/-- **A dual arm from the top of the hole and a dual arm from its bottom separate the west inner
side from the east inner side** (combinatorial core; the layout of Kesten–Sidoravicius–Zhang's
five-arm event `F(w, n)` and of `zdFiveArmKSZ`).  Let `2 ≤ m ≤ n`, let `P` be a lattice walk
inside `A_{m,n}` from a site `e` of the east inner side (`e₀ = m`, `|e₁| ≤ m - 1`) to a site `w`
of the west inner side.  Let `δ₁` be a walk of faces from the face `c₁ = (x_t, m - 1)` just below
the inner top side to a face at level `≥ n`, and `δ₂` a walk of faces from the face `c₂ = (x_b, -m)`
just above the inner bottom side to a face at level `≤ -n - 1` (`-m + 1 ≤ x_t, x_b ≤ m - 2`), each
step of both crossing a primal edge which is not an edge of `P` and both of whose endpoints lie
off the hole `‖·‖_∞ ≤ m - 1`.  This is impossible: close `P` up through the hole along the row `0`
into a loop; the loop winds `0` around both starting faces (they are joined by the dual arms to
faces above, resp. below, the loop), but moving the base face down the column `x_t`, along the
face row `-1` and down the column `x_b` from `c₁` to `c₂` crosses the loop exactly once (discrete
Jordan curve theorem by winding numbers, Kesten 1982, §2.2). [cite: KestenPTM1982, §2.2–2.3 (planar duality on the square lattice)] -/
theorem sqAnnulus_dualArmsTB_false {m n : ℕ} (hm : 2 ≤ m) (hmn : m ≤ n)
    {e w : Site 2} (P : (zdGraph 2).Walk e w) (hP : ∀ z ∈ P.support, z ∈ sqAnnulus m n)
    (he0 : e 0 = m) (he1 : |e 1| ≤ (m : ℤ) - 1) (hw0 : w 0 = -(m : ℤ)) (hw1 : |w 1| ≤ (m : ℤ) - 1)
    {c₁ d₁ : Site 2} (δ₁ : (zdGraph 2).Walk c₁ d₁)
    (hc₁ : -(m : ℤ) + 1 ≤ c₁ 0 ∧ c₁ 0 ≤ (m : ℤ) - 2 ∧ c₁ 1 = (m : ℤ) - 1) (hd₁ : (n : ℤ) ≤ d₁ 1)
    (hδ₁ : ∀ dq ∈ δ₁.darts, sepEdge dq.fst dq.snd ∉ P.edges ∧
      ∀ v ∈ sepEdge dq.fst dq.snd, v ∉ box 2 (m - 1))
    {c₂ d₂ : Site 2} (δ₂ : (zdGraph 2).Walk c₂ d₂)
    (hc₂ : -(m : ℤ) + 1 ≤ c₂ 0 ∧ c₂ 0 ≤ (m : ℤ) - 2 ∧ c₂ 1 = -(m : ℤ)) (hd₂ : d₂ 1 + 1 ≤ -(n : ℤ))
    (hδ₂ : ∀ dq ∈ δ₂.darts, sepEdge dq.fst dq.snd ∉ P.edges ∧
      ∀ v ∈ sepEdge dq.fst dq.snd, v ∉ box 2 (m - 1)) : False := by
  have hm1 : ((m - 1 : ℕ) : ℤ) = (m : ℤ) - 1 := by omega
  have habs_e := abs_le.1 he1
  -- coordinates of the sites of `P`
  have hPc : ∀ z ∈ P.support, (∀ i, -(n : ℤ) ≤ z i ∧ z i ≤ n) ∧
      ¬ ∀ i, -((m : ℤ) - 1) ≤ z i ∧ z i ≤ (m : ℤ) - 1 := by
    intro z hz
    have := hP z hz
    simp only [sqAnnulus, Finset.mem_coe, mem_annulus, mem_box, hm1] at this
    exact this
  -- an edge with an endpoint in the hole is not an edge of `P`
  have hPe : ∀ ε ∈ P.edges, ∀ v ∈ ε, (∀ i, -((m : ℤ) - 1) ≤ v i ∧ v i ≤ (m : ℤ) - 1) → False :=
    fun ε hε v hv hvin => (hPc v (mem_support_of_mem_edges_of_mem P hε hv)).2 hvin
  -- the closing path and the loop
  obtain ⟨Γ, hΓs, hΓhole, hΓshape, hΓsum⟩ := exists_closingWalk_row hm hw0 hw1 he0 he1
  set L := P.append Γ with hL
  have hLtop : ∀ z ∈ L.support, z 1 ≤ n := by
    intro z hz
    rw [hL, Walk.mem_support_append_iff] at hz
    rcases hz with hz | hz
    · exact ((hPc z hz).1 1).2
    · have := (hΓs z hz 1).2; omega
  have hLbot : ∀ z ∈ L.support, -(n : ℤ) ≤ z 1 := by
    intro z hz
    rw [hL, Walk.mem_support_append_iff] at hz
    rcases hz with hz | hz
    · exact ((hPc z hz).1 1).1
    · have := (hΓs z hz 1).1; omega
  have hLedges : ∀ ε ∈ L.edges,
      ε ∈ P.edges ∨ ∃ v ∈ ε, ∀ i, -((m : ℤ) - 1) ≤ v i ∧ v i ≤ (m : ℤ) - 1 := by
    intro ε hε
    rw [hL, Walk.edges_append, List.mem_append] at hε
    rcases hε with hε | hε
    · exact Or.inl hε
    · exact Or.inr (hΓhole ε hε)
  -- an edge with an endpoint in the hole, not in `Γ`, is not in `L`
  have hLhole : ∀ (A B : Site 2), (∀ i, -((m : ℤ) - 1) ≤ A i ∧ A i ≤ (m : ℤ) - 1) →
      s(A, B) ∉ Γ.edges → s(A, B) ∉ L.edges := by
    intro A B hA hΓ hmem
    rw [hL, Walk.edges_append, List.mem_append] at hmem
    rcases hmem with hmem | hmem
    · exact hPe _ hmem A (Sym2.mem_mk_left _ _) hA
    · exact hΓ hmem
  -- horizontal edges of the hole off the row `0`, columns `-m+1 … m-2`, are not edges of `Γ`
  have hΓh : ∀ A : Site 2, -(m : ℤ) + 1 ≤ A 0 → A 0 ≤ (m : ℤ) - 2 → A 1 ≠ 0 →
      s(A, A + Pi.single 0 1) ∉ Γ.edges := by
    intro A hA0 hA0' hA1 hmem
    rcases hΓshape _ hmem with ⟨v, hv, hvc⟩ | ⟨v, hv, -⟩
    · have hAv := mk_add_single_zero_eq_iff.1 hv
      subst hAv
      omega
    · exact mk_add_single_zero_ne_mk_add_single_one _ v hv
  -- vertical edges of the hole in the columns `-m+2 … m-2` are not edges of `Γ`
  have hΓv : ∀ A : Site 2, -(m : ℤ) + 2 ≤ A 0 → A 0 ≤ (m : ℤ) - 2 →
      s(A, A + Pi.single 1 1) ∉ Γ.edges := by
    intro A hA0 hA0' hmem
    rcases hΓshape _ hmem with ⟨v, hv, -⟩ | ⟨v, hv, hvc⟩
    · exact mk_add_single_zero_ne_mk_add_single_one v A hv.symm
    · have hAv := mk_add_single_one_eq_iff.1 hv
      subst hAv
      omega
  -- the dual arms cross no edge of the loop
  have hcross : ∀ {c d : Site 2} (δ : (zdGraph 2).Walk c d),
      (∀ dq ∈ δ.darts, sepEdge dq.fst dq.snd ∉ P.edges ∧
        ∀ v ∈ sepEdge dq.fst dq.snd, v ∉ box 2 (m - 1)) →
      ∀ dq ∈ δ.darts, sepEdge dq.fst dq.snd ∉ L.edges := by
    intro c d δ hδ dq hdq hmem
    rcases hLedges _ hmem with h | ⟨v, hv, hvin⟩
    · exact (hδ dq hdq).1 h
    · refine (hδ dq hdq).2 v hv ?_
      rw [mem_box, hm1]
      exact hvin
  -- winding number `0` at the starts of the two dual arms
  have hW₁ : walkWinding L c₁ = 0 := by
    rw [walkWinding_closed_eq_of_faceWalk L δ₁ (hcross δ₁ hδ₁)]
    exact walkWinding_eq_zero_of_le (N := n) hLtop hd₁
  have hW₂ : walkWinding L c₂ = 0 := by
    rw [walkWinding_closed_eq_of_faceWalk L δ₂ (hcross δ₂ hδ₂)]
    exact walkWinding_eq_zero_of_ge (L := -(n : ℤ)) hLbot hd₂
  -- the base points inside the hole
  obtain ⟨uN, huN⟩ : ∃ uN : Site 2, uN = ![c₁ 0, 0] := ⟨_, rfl⟩
  obtain ⟨uS, huS⟩ : ∃ uS : Site 2, uS = ![c₁ 0, -1] := ⟨_, rfl⟩
  obtain ⟨uB, huB⟩ : ∃ uB : Site 2, uB = ![c₂ 0, -1] := ⟨_, rfl⟩
  have huN0 : uN 0 = c₁ 0 := by simp [huN]
  have huN1 : uN 1 = 0 := by simp [huN]
  have huS0 : uS 0 = c₁ 0 := by simp [huS]
  have huS1 : uS 1 = -1 := by simp [huS]
  have huB0 : uB 0 = c₂ 0 := by simp [huB]
  have huB1 : uB 1 = -1 := by simp [huB]
  -- (A) climb the column `c₁ 0` from `uN` to `c₁`
  have hA : walkWinding L uN = walkWinding L c₁ := by
    obtain ⟨K, hK⟩ : ∃ K : ℕ, (K : ℤ) = (m : ℤ) - 1 := ⟨_, Int.toNat_of_nonneg (by omega)⟩
    have hend : uN + Pi.single 1 (K : ℤ) = c₁ := by
      rw [Site.eq_iff_two]
      simp only [Pi.add_apply, huN0, huN1, single_one_int_apply_zero, single_one_int_apply_one,
        add_zero]
      constructor <;> first | trivial | omega
    rw [← hend]
    refine walkWinding_eq_climb L uN K fun j hj => hLhole _ _ ?_ ?_
    · have hj' : (j : ℤ) < K := by exact_mod_cast hj
      rw [Fin.forall_fin_two]
      simp only [Pi.add_apply, huN0, huN1, single_one_int_apply_zero, single_one_int_apply_one,
        add_zero]
      constructor <;> constructor <;> omega
    · refine hΓh _ ?_ ?_ ?_ <;>
        simp only [Pi.add_apply, huN0, huN1, single_one_int_apply_zero, single_one_int_apply_one,
          add_zero] <;> omega
  -- (C) the crossing step from `uS` to `uN`
  have hC : walkWinding L uS = walkWinding L uN - 1 := by
    have hstep := walkWinding_sub_walkWinding_up_closed L uS
    have hN : uS + Pi.single 1 1 = uN := by
      rw [Site.eq_iff_two]
      simp only [Pi.add_apply, huS0, huS1, huN0, huN1, single_one_apply_zero, single_one_apply_one,
        add_zero]
      constructor <;> trivial
    rw [hN] at hstep
    have hsumP : (P.darts.map fun d => hCross uS d.fst d.snd).sum = 0 := by
      refine sum_hCross_eq_zero_of_notMem fun hmem => hPe _ hmem _ (Sym2.mem_mk_left _ _) ?_
      rw [Fin.forall_fin_two]
      simp only [Pi.add_apply, huS0, huS1, single_one_apply_zero, single_one_apply_one, add_zero]
      constructor <;> constructor <;> omega
    have hsumΓ : (Γ.darts.map fun d => hCross uS d.fst d.snd).sum = 1 :=
      hΓsum uS (by omega) (by omega) (by omega)
    have hsumL : (L.darts.map fun d => hCross uS d.fst d.snd).sum = 1 := by
      rw [hL, Walk.darts_append, List.map_append, List.sum_append, hsumP, hsumΓ, zero_add]
    rw [hsumL] at hstep
    linarith
  -- (B) climb the column `c₂ 0` from `c₂` to `uB`
  have hB : walkWinding L c₂ = walkWinding L uB := by
    obtain ⟨K, hK⟩ : ∃ K : ℕ, (K : ℤ) = (m : ℤ) - 1 := ⟨_, Int.toNat_of_nonneg (by omega)⟩
    have hend : c₂ + Pi.single 1 (K : ℤ) = uB := by
      rw [Site.eq_iff_two]
      simp only [Pi.add_apply, huB0, huB1, single_one_int_apply_zero, single_one_int_apply_one,
        add_zero]
      constructor <;> first | trivial | omega
    rw [← hend]
    refine walkWinding_eq_climb L c₂ K fun j hj => hLhole _ _ ?_ ?_
    · have hj' : (j : ℤ) < K := by exact_mod_cast hj
      rw [Fin.forall_fin_two]
      simp only [Pi.add_apply, single_one_int_apply_zero, single_one_int_apply_one, add_zero]
      constructor <;> constructor <;> omega
    · have hj' : (j : ℤ) < K := by exact_mod_cast hj
      refine hΓh _ ?_ ?_ ?_ <;>
        simp only [Pi.add_apply, single_one_int_apply_zero, single_one_int_apply_one, add_zero] <;>
        omega
  -- (D) slide along the face row `-1` between `uB` and `uS`
  have hD : walkWinding L uB = walkWinding L uS := by
    rcases le_total (c₂ 0) (c₁ 0) with hle | hle
    · obtain ⟨K, hK⟩ : ∃ K : ℕ, (K : ℤ) = c₁ 0 - c₂ 0 := ⟨_, Int.toNat_of_nonneg (by omega)⟩
      have hend : uB + Pi.single 0 (K : ℤ) = uS := by
        rw [Site.eq_iff_two]
        simp only [Pi.add_apply, huB0, huB1, huS0, huS1, single_zero_int_apply_zero,
          single_zero_int_apply_one, add_zero]
        constructor <;> first | trivial | omega
      rw [← hend]
      refine walkWinding_eq_slide L uB K fun j hj => hLhole _ _ ?_ ?_
      · have hj' : (j : ℤ) < K := by exact_mod_cast hj
        rw [Fin.forall_fin_two]
        simp only [Pi.add_apply, huB0, huB1, single_zero_int_apply_zero, single_zero_int_apply_one,
          add_zero]
        constructor <;> constructor <;> omega
      · have hj' : (j : ℤ) < K := by exact_mod_cast hj
        refine hΓv _ ?_ ?_ <;>
          simp only [Pi.add_apply, huB0, single_zero_int_apply_zero] <;> omega
    · obtain ⟨K, hK⟩ : ∃ K : ℕ, (K : ℤ) = c₂ 0 - c₁ 0 := ⟨_, Int.toNat_of_nonneg (by omega)⟩
      have hend : uS + Pi.single 0 (K : ℤ) = uB := by
        rw [Site.eq_iff_two]
        simp only [Pi.add_apply, huB0, huB1, huS0, huS1, single_zero_int_apply_zero,
          single_zero_int_apply_one, add_zero]
        constructor <;> first | trivial | omega
      rw [← hend]
      refine (walkWinding_eq_slide L uS K fun j hj => hLhole _ _ ?_ ?_).symm
      · have hj' : (j : ℤ) < K := by exact_mod_cast hj
        rw [Fin.forall_fin_two]
        simp only [Pi.add_apply, huS0, huS1, single_zero_int_apply_zero, single_zero_int_apply_one,
          add_zero]
        constructor <;> constructor <;> omega
      · have hj' : (j : ℤ) < K := by exact_mod_cast hj
        refine hΓv _ ?_ ?_ <;>
          simp only [Pi.add_apply, huS0, single_zero_int_apply_zero] <;> omega
  -- contradiction: `0 = W(c₁) = W(uN) = W(uS) + 1 = W(uB) + 1 = W(c₂) + 1 = 1`
  have : walkWinding L c₁ = walkWinding L c₂ + 1 := by
    rw [← hA, hB, hD, hC]; ring
  rw [hW₁, hW₂] at this
  norm_num at this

**WHAT THE EXERCISE ASKS**
Up to and including the line that contains "from a site", restate each line of the material above word for word, beginning with its first line.

**TASK SOLUTION**
/-- **A dual arm from the top of the hole and a dual arm from its bottom separate the west inner
side from the east inner side** (combinatorial core; the layout of Kesten–Sidoravicius–Zhang's
five-arm event `F(w, n)` and of `zdFiveArmKSZ`).  Let `2 ≤ m ≤ n`, let `P` be a lattice walk
inside `A_{m,n}` from a site `e` of the east inner side (`e₀ = m`, `|e₁| ≤ m - 1`) to a site `w`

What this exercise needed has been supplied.